Reproduce the data below line by line, from its first line to the line with "gap rows of the", both included, and nothing past that point.

□ □ □ □ □ □ □

import Summits.QuantumAdvantage.QuantumAdvantage.Theorems.CharDialTokenDialN1
import Summits.QuantumAdvantage.QuantumAdvantage.Theorems.CharDialTokenDialD1
import HarnessLib

/-!
# WalkHardFJLinOdd — the token dial, part N2: joint (address, far-gap) classes of a multi-form cell

Cell `decomp-qadv`, lens 6, generation 19 (REV4 «FarFlipDial»).  Part N1's weighted count specialised to the junta cells of part D1
(`cellM O β A V`, presented to the Literature side by `lamM` / `vlM`, `forms_eq_iffM`):

* `rowA t` — the ADDRESS ROW (weight `2` left of `t`, `1` from `t` on) with `addr c u t ≡ c + t + Σ_{u_i} rowA t i (mod 3)`
  (`addr_cast`, `addr_eq_iff_rowA`): no reflection is needed any more (part D1 reflected to reach the unweighted Literature lemma);
* `rowG a b` — the GAP ROW of a window `[a, b)` with `wseg u a b ≡ Σ_{u_i} rowG a b i (mod 3)` (`wseg_cast`);
* `rowsF t far` / `classF` — for a tuple `far : Fin m → Fin (n+1)` of far readers: the `m + 1` rows (address, then the gap rows of the
  windows between each far reader and `t`) and the class of a cell with prescribed address `rr` and gap residues `ρ`;
  `classR` — the class with prescribed gap residues only;
* `card_cellM_le_classW` — `#cell ≤ 3^J·#class + 3^J·2ⁿ·cos(π/(3p))^L` for any rows whose non-trivial combinations have ≥ `L` non-zero
  coordinates (part N1 on `lamM`/`vlM`);
* ★ `classR_le_three_classF` — inside a gap-residue class the address is equidistributed:
  `#classR ρ ≤ 3·#classF ρ rr + 4·2ⁿ·cos(π/(3p))^L`, under the independence hypothesis
  `IndepRows t far L` («every non-trivial `ℤ/3`-combination of the address row and the gap rows has ≥ L non-zero coordinates»).
-/

set_option autoImplicit false

namespace Summit.QuantumAdvantage.AdviceFreeQNC0.JLinPeel.TokenDial

open Finset SegMove

variable {n : ℕ}

/-! ### §1 the address row and the gap rows -/

/-- the ADDRESS ROW of cut position `t`: weight `2` on coordinates `< t`, weight `1` on coordinates `≥ t`. -/
def rowA (t : ℕ) : Fin n → ZMod 3 := fun i => if i.val < t then 2 else 1

/-- the GAP ROW of the window `[a, b)`: the indicator weights. -/
def rowG (a b : ℕ) : Fin n → ZMod 3 := fun i => if a ≤ i.val ∧ i.val < b then 1 else 0

/-- the walk exponent as a weighted coordinate sum (naturals). -/
theorem walkExp_eq_sum (u : Fin n → Bool) (t : ℕ) :
    walkExp u t = ∑ i : Fin n, if u i = true then (if i.val < t then 2 else 1) else 0 := by
  unfold walkExp wt wtPrefix
  rw [card_filter, card_filter, ← sum_add_distrib]
  refine sum_congr rfl fun i _ => ?_
  by_cases h1 : u i = true <;> by_cases h2 : i.val < t <;> simp [h1, h2]

/-- **the address is affine in the address row:** `addr c u t ≡ c + t + Σ_{u_i} rowA t i (mod 3)`. -/
theorem addr_cast (c : ℕ) (u : Fin n → Bool) (t : ℕ) :
    ((addr c u t : ℕ) : ZMod 3) = (c : ZMod 3) + (t : ZMod 3) + ∑ i : Fin n, if u i = true then rowA t i else 0 := by
  rw [addr_eq, ZMod.natCast_mod, walkExp_eq_sum u t]
  simp only [Nat.cast_add, Nat.cast_sum, Nat.cast_ite, Nat.cast_ofNat, Nat.cast_one, Nat.cast_zero, rowA]

/-- an address class is a class of the address row. -/
theorem addr_eq_iff_rowA (c : ℕ) (u : Fin n → Bool) (t : ℕ) (rr : ℕ) (hrr : rr < 3) :
    addr c u t = rr ↔ (∑ i : Fin n, if u i = true then rowA t i else 0) = (rr : ZMod 3) - (c : ZMod 3) - (t : ZMod 3) := by
  have hlt : addr c u t < 3 := by rw [addr_eq]; exact Nat.mod_lt _ (by norm_num)
  constructor
  · intro h
    have := addr_cast c u t
    rw [h] at this
    rw [this]
    ring
  · intro h
    have hc := addr_cast c u t
    rw [h] at hc
    have h2 : ((addr c u t : ℕ) : ZMod 3) = (rr : ZMod 3) := by rw [hc]; ring
    rw [ZMod.natCast_eq_natCast_iff', Nat.mod_eq_of_lt hlt, Nat.mod_eq_of_lt hrr] at h2
    exact h2

/-- **a window count is the gap-row sum:** `wseg u a b ≡ Σ_{u_i} rowG a b i (mod 3)`. -/
theorem wseg_cast (u : Fin n → Bool) (a b : ℕ) :
    ((wseg u a b : ℕ) : ZMod 3) = ∑ i : Fin n, if u i = true then rowG a b i else 0 := by
  unfold wseg rowG
  rw [card_filter]
  push_cast
  refine sum_congr rfl fun i _ => ?_
  by_cases h1 : u i = true <;> by_cases h2 : (a ≤ i.val ∧ i.val < b) <;> simp [h1, h2]

/-! ### §2 classes of a multi-form cell by rows -/

section Classes

variable {p : ℕ} [hp : Fact p.Prime]

/-- the class of a multi-form cell on which the `J` row sums take the values `σ`. -/
def classW {J : ℕ} (O : Finset (Fin n)) (β : Fin n → Bool) (A : Fin (n + 1) → Fin n → ZMod p) (V : Fin (n + 1) → ZMod p)
    (W : Fin J → Fin n → ZMod 3) (σ : Fin J → ZMod 3) : Finset (Fin n → Bool) :=
  (cellM O β A V).filter fun u => (fun j => ∑ i : Fin n, if u i = true then W j i else 0) = σ

/-- **part N1 on junta cells:** `#cell ≤ 3^J·#classW + 3^J·2ⁿ·cos(π/(3p))^L` whenever every non-trivial combination of the rows has at
least `L` non-zero coordinates. -/
theorem card_cellM_le_classW (hp3 : p ≠ 3) {J : ℕ} (O : Finset (Fin n)) (β : Fin n → Bool)
    (A : Fin (n + 1) → Fin n → ZMod p) (V : Fin (n + 1) → ZMod p) (W : Fin J → Fin n → ZMod 3) (σ : Fin J → ZMod 3) (L : ℕ)
    (hL : ∀ μ : Fin J → ZMod 3, μ ≠ 0 → L ≤ (univ.filter fun i => ¬ combW μ W i = 0).card) :
    ((cellM O β A V).card : ℝ) ≤ (3 : ℝ) ^ J * ((classW O β A V W σ).card : ℝ)
      + (3 : ℝ) ^ J * (2 : ℝ) ^ n * Real.cos (Real.pi / (3 * p)) ^ L := by
  classical
  haveI : NeZero p := ⟨hp.out.ne_zero⟩
  have hcop : p.Coprime 3 := (Nat.coprime_primes hp.out Nat.prime_three).mpr hp3
  have h := card_cell_le_pow_mul_card_classW (ι := Fin n) hcop (lamM O A) (vlM O β V) W σ L hL
  have e1 : (univ.filter fun u : Fin n → Bool =>
        (fun j => ∑ i : Fin n, if u i = true then W j i else 0) = σ ∧
          (fun j => ∑ i, if u i then lamM O A j i else 0) = vlM O β V)
      = classW O β A V W σ := by
    unfold classW cellM
    rw [filter_filter]
    refine filter_congr fun w _ => ?_
    rw [forms_eq_iffM]
    tauto
  have e2 : (univ.filter fun u : Fin n → Bool => (fun j => ∑ i, if u i then lamM O A j i else 0) = vlM O β V)
      = cellM O β A V := by
    unfold cellM
    exact filter_congr fun w _ => forms_eq_iffM O β A V w
  rw [e1, e2, Fintype.card_fin] at h
  exact h

variable {m : ℕ}

/-- the rows of the far engine: the address row of `t`, then the gap row of the window between each far reader and `t`. -/
def rowsF (t : Fin n) (far : Fin m → Fin (n + 1)) : Fin (m + 1) → Fin n → ZMod 3 :=
  Fin.cases (rowA t.val) fun k => rowG (min (far k).val t.val) (max (far k).val t.val)

/-- the prescribed values: address residue `rr` (shifted by `c + t`), then the gap residues `ρ`. -/
def valsF (c : ℕ) (t : Fin n) (rr : ℕ) (ρ : Fin m → ZMod 3) : Fin (m + 1) → ZMod 3 :=
  Fin.cases ((rr : ZMod 3) - (c : ZMod 3) - (t.val : ZMod 3)) ρ

/-- **INDEPENDENCE of the rows at level `L`:** every non-trivial `ℤ/3`-combination of the address row and the gap rows has at least `L`
non-zero coordinates (implied by: every window between consecutive marks has ≥ `L` coordinates and ≥ `L` coordinates lie outside the hull
of the marks — part P proves the one-far-reader case). -/
def IndepRows (t : Fin n) (far : Fin m → Fin (n + 1)) (L : ℕ) : Prop :=
  ∀ μ : Fin (m + 1) → ZMod 3, μ ≠ 0 → L ≤ (univ.filter fun i : Fin n => ¬ combW μ (rowsF t far) i = 0).card

/-- the GAP-RESIDUE class of a cell: the windows between the far readers and `t` have prescribed counts mod `3`. -/
def classR (O : Finset (Fin n)) (β : Fin n → Bool) (A : Fin (n + 1) → Fin n → ZMod p) (V : Fin (n + 1) → ZMod p)
    (t : Fin n) (far : Fin m → Fin (n + 1)) (ρ : Fin m → ZMod 3) : Finset (Fin n → Bool) :=
  (cellM O β A V).filter fun u => ∀ k, ((wseg u (min (far k).val t.val) (max (far k).val t.val) : ℕ) : ZMod 3) = ρ k

/-- the (ADDRESS, GAP-RESIDUE) class of a cell. -/
def classF (c : ℕ) (O : Finset (Fin n)) (β : Fin n → Bool) (A : Fin (n + 1) → Fin n → ZMod p) (V : Fin (n + 1) → ZMod p)
    (t : Fin n) (far : Fin m → Fin (n + 1)) (ρ : Fin m → ZMod 3) (rr : ℕ) : Finset (Fin n → Bool) :=
  (cellM O β A V).filter fun u => addr c u t.val = rr ∧
    ∀ k, ((wseg u (min (far k).val t.val) (max (far k).val t.val) : ℕ) : ZMod 3) = ρ k

omit hp in
/-- the (address, gap-residue) class is the row class of `rowsF` with values `valsF`. -/
theorem classF_eq_classW (c : ℕ) (O : Finset (Fin n)) (β : Fin n → Bool) (A : Fin (n + 1) → Fin n → ZMod p)
    (V : Fin (n + 1) → ZMod p) (t : Fin n) (far : Fin m → Fin (n + 1)) (ρ : Fin m → ZMod 3) (rr : ℕ) (hrr : rr < 3) :
    classF c O β A V t far ρ rr = classW O β A V (rowsF t far) (valsF c t rr ρ) := by
  unfold classF classW
  refine filter_congr fun u _ => ?_
  rw [addr_eq_iff_rowA c u t.val rr hrr, funext_iff, Fin.forall_fin_succ]
  unfold rowsF valsF
  simp only [Fin.cases_zero, Fin.cases_succ, wseg_cast]

omit hp in
/-- the gap-residue class is the row class of the gap rows alone. -/
theorem classR_eq_classW (O : Finset (Fin n)) (β : Fin n → Bool) (A : Fin (n + 1) → Fin n → ZMod p)
    (V : Fin (n + 1) → ZMod p) (t : Fin n) (far : Fin m → Fin (n + 1)) (ρ : Fin m → ZMod 3) :
    classR O β A V t far ρ =
      classW O β A V (fun k => rowG (min (far k).val t.val) (max (far k).val t.val)) ρ := by
  unfold classR classW
  refine filter_congr fun u _ => ?_
  rw [funext_iff]
  simp only [wseg_cast]

omit hp in
/-- the classes `classF ρ rr`, `rr < 3`, partition `classR ρ`. -/
theorem card_classR_eq_sum (c : ℕ) (O : Finset (Fin n)) (β : Fin n → Bool) (A : Fin (n + 1) → Fin n → ZMod p)
    (V : Fin (n + 1) → ZMod p) (t : Fin n) (far : Fin m → Fin (n + 1)) (ρ : Fin m → ZMod 3) :
    (classR O β A V t far ρ).card = ∑ rr ∈ range 3, (classF c O β A V t far ρ rr).card := by
  unfold classR classF
  have h := (card_eq_sum_card_fiberwise (s := (cellM O β A V).filter fun u =>
      ∀ k, ((wseg u (min (far k).val t.val) (max (far k).val t.val) : ℕ) : ZMod 3) = ρ k) (t := range 3)
    (f := fun u => addr c u t.val) fun u _ => by
      simp only [coe_range, Set.mem_Iio, addr_eq]; exact Nat.mod_lt _ (by norm_num))
  rw [h]
  refine sum_congr rfl fun rr _ => ?_
  rw [filter_filter]
  congr 1
  ext u
  simp only [mem_filter]
  tauto

/-- independence of all rows gives independence of the gap rows alone (prepend `μ₀ = 0`). -/
theorem indep_gapRows (t : Fin n) (far : Fin m → Fin (n + 1)) (L : ℕ) (hI : IndepRows t far L)
    (μ : Fin m → ZMod 3) (hμ : μ ≠ 0) :
    L ≤ (univ.filter fun i : Fin n =>
      ¬ combW μ (fun k => rowG (min (far k).val t.val) (max (far k).val t.val)) i = 0).card := by
  have h := hI (Fin.cases 0 μ) (by
    intro h0
    apply hμ
    funext k
    have := congrFun h0 k.succ
    simpa using this)
  refine h.trans (le_of_eq ?_)
  congr 1
  refine filter_congr fun i _ => ?_
  unfold combW rowsF
  rw [Fin.sum_univ_succ]
  simp only [Fin.cases_zero, Fin.cases_succ, zero_mul, zero_add]

/-- ★ **inside a gap-residue class the address is equidistributed:** `#classR ρ ≤ 3·#classF ρ rr + 4·2ⁿ·cos(π/(3p))^L`. -/
theorem classR_le_three_classF (hp3 : p ≠ 3) (c : ℕ) (O : Finset (Fin n)) (β : Fin n → Bool)
    (A : Fin (n + 1) → Fin n → ZMod p) (V : Fin (n + 1) → ZMod p) (t : Fin n) (far : Fin m → Fin (n + 1))
    (ρ : Fin m → ZMod 3) (rr : ℕ) (hrr : rr < 3) (L : ℕ) (hI : IndepRows t far L) :
    ((classR O β A V t far ρ).card : ℝ) ≤ 3 * ((classF c O β A V t far ρ rr).card : ℝ)
      + 4 * (2 : ℝ) ^ n * Real.cos (Real.pi / (3 * p)) ^ L := by
  classical
  haveI : NeZero p := ⟨hp.out.ne_zero⟩
  have hcop : p.Coprime 3 := (Nat.coprime_primes hp.out Nat.prime_three).mpr hp3
  -- two-sided count of the full class and of the gap class
  have hfull := abs_pow_mul_card_classW_sub_card_le (ι := Fin n) hcop (lamM O A) (vlM O β V) (rowsF t far)
    (valsF c t rr ρ) L hI
  have hgap := abs_pow_mul_card_classW_sub_card_le (ι := Fin n) hcop (lamM O A) (vlM O β V)
    (fun k => rowG (min (far k).val t.val) (max (far k).val t.val)) ρ L (indep_gapRows t far L hI)
  have eW : ∀ {J : ℕ} (W : Fin J → Fin n → ZMod 3) (σ : Fin J → ZMod 3), (univ.filter fun u : Fin n → Bool =>
        (fun j => ∑ i : Fin n, if u i = true then W j i else 0) = σ ∧
          (fun j => ∑ i, if u i then lamM O A j i else 0) = vlM O β V) = classW O β A V W σ := by
    intro J W σ
    unfold classW cellM
    rw [filter_filter]
    refine filter_congr fun w _ => ?_
    rw [forms_eq_iffM]
    tauto
  have e2 : (univ.filter fun u : Fin n → Bool => (fun j => ∑ i, if u i then lamM O A j i else 0) = vlM O β V)
      = cellM O β A V := by
    unfold cellM
    exact filter_congr fun w _ => forms_eq_iffM O β A V w
  rw [eW, e2, Fintype.card_fin, ← classF_eq_classW c O β A V t far ρ rr hrr] at hfull
  rw [eW, e2, Fintype.card_fin, ← classR_eq_classW O β A V t far ρ] at hgap
  have h1 := (abs_le.mp hfull).1
  have h2 := (abs_le.mp hgap).2
  have h3pos : (0 : ℝ) < (3 : ℝ) ^ m := by positivity
  have hE : 0 ≤ (2 : ℝ) ^ n * Real.cos (Real.pi / (3 * p)) ^ L := by
    have h0 : 0 ≤ Real.cos (Real.pi / (3 * p)) := by linarith [one_le_two_mul_cos p]
    positivity
  -- divide by 3^m
  rw [pow_succ] at h1
  have key : (3 : ℝ) ^ m * ((classR O β A V t far ρ).card : ℝ)
      ≤ (3 : ℝ) ^ m * (3 * ((classF c O β A V t far ρ rr).card : ℝ)
        + 4 * (2 : ℝ) ^ n * Real.cos (Real.pi / (3 * p)) ^ L) := by
    have e : (3 : ℝ) ^ m * (3 * ((classF c O β A V t far ρ rr).card : ℝ)
        + 4 * (2 : ℝ) ^ n * Real.cos (Real.pi / (3 * p)) ^ L)
        = (3 : ℝ) ^ m * 3 * ((classF c O β A V t far ρ rr).card : ℝ)
          + 4 * ((3 : ℝ) ^ m * (2 : ℝ) ^ n * Real.cos (Real.pi / (3 * p)) ^ L) := by ring
    have e2 : (3 : ℝ) ^ m * 3 * (2 : ℝ) ^ n * Real.cos (Real.pi / (3 * p)) ^ L
        = 3 * ((3 : ℝ) ^ m * (2 : ℝ) ^ n * Real.cos (Real.pi / (3 * p)) ^ L) := by ring
    rw [e]
    rw [e2] at h1
    have h2' : (3 : ℝ) ^ m * ((classR O β A V t far ρ).card : ℝ) ≤ ((cellM O β A V).card : ℝ)
        + (3 : ℝ) ^ m * (2 : ℝ) ^ n * Real.cos (Real.pi / (3 * p)) ^ L := by linarith
    linarith
  exact le_of_mul_le_mul_left key h3pos

end Classes

end Summit.QuantumAdvantage.AdviceFreeQNC0.JLinPeel.TokenDial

□ □ □ □ □ □ □

- [RESPONSE TO THIS EXERCISE]:
import Summits.QuantumAdvantage.QuantumAdvantage.Theorems.CharDialTokenDialN1
import Summits.QuantumAdvantage.QuantumAdvantage.Theorems.CharDialTokenDialD1
import HarnessLib

/-!
# WalkHardFJLinOdd — the token dial, part N2: joint (address, far-gap) classes of a multi-form cell

Cell `decomp-qadv`, lens 6, generation 19 (REV4 «FarFlipDial»).  Part N1's weighted count specialised to the junta cells of part D1
(`cellM O β A V`, presented to the Literature side by `lamM` / `vlM`, `forms_eq_iffM`):

* `rowA t` — the ADDRESS ROW (weight `2` left of `t`, `1` from `t` on) with `addr c u t ≡ c + t + Σ_{u_i} rowA t i (mod 3)`
  (`addr_cast`, `addr_eq_iff_rowA`): no reflection is needed any more (part D1 reflected to reach the unweighted Literature lemma);
* `rowG a b` — the GAP ROW of a window `[a, b)` with `wseg u a b ≡ Σ_{u_i} rowG a b i (mod 3)` (`wseg_cast`);
* `rowsF t far` / `classF` — for a tuple `far : Fin m → Fin (n+1)` of far readers: the `m + 1` rows (address, then the gap rows of the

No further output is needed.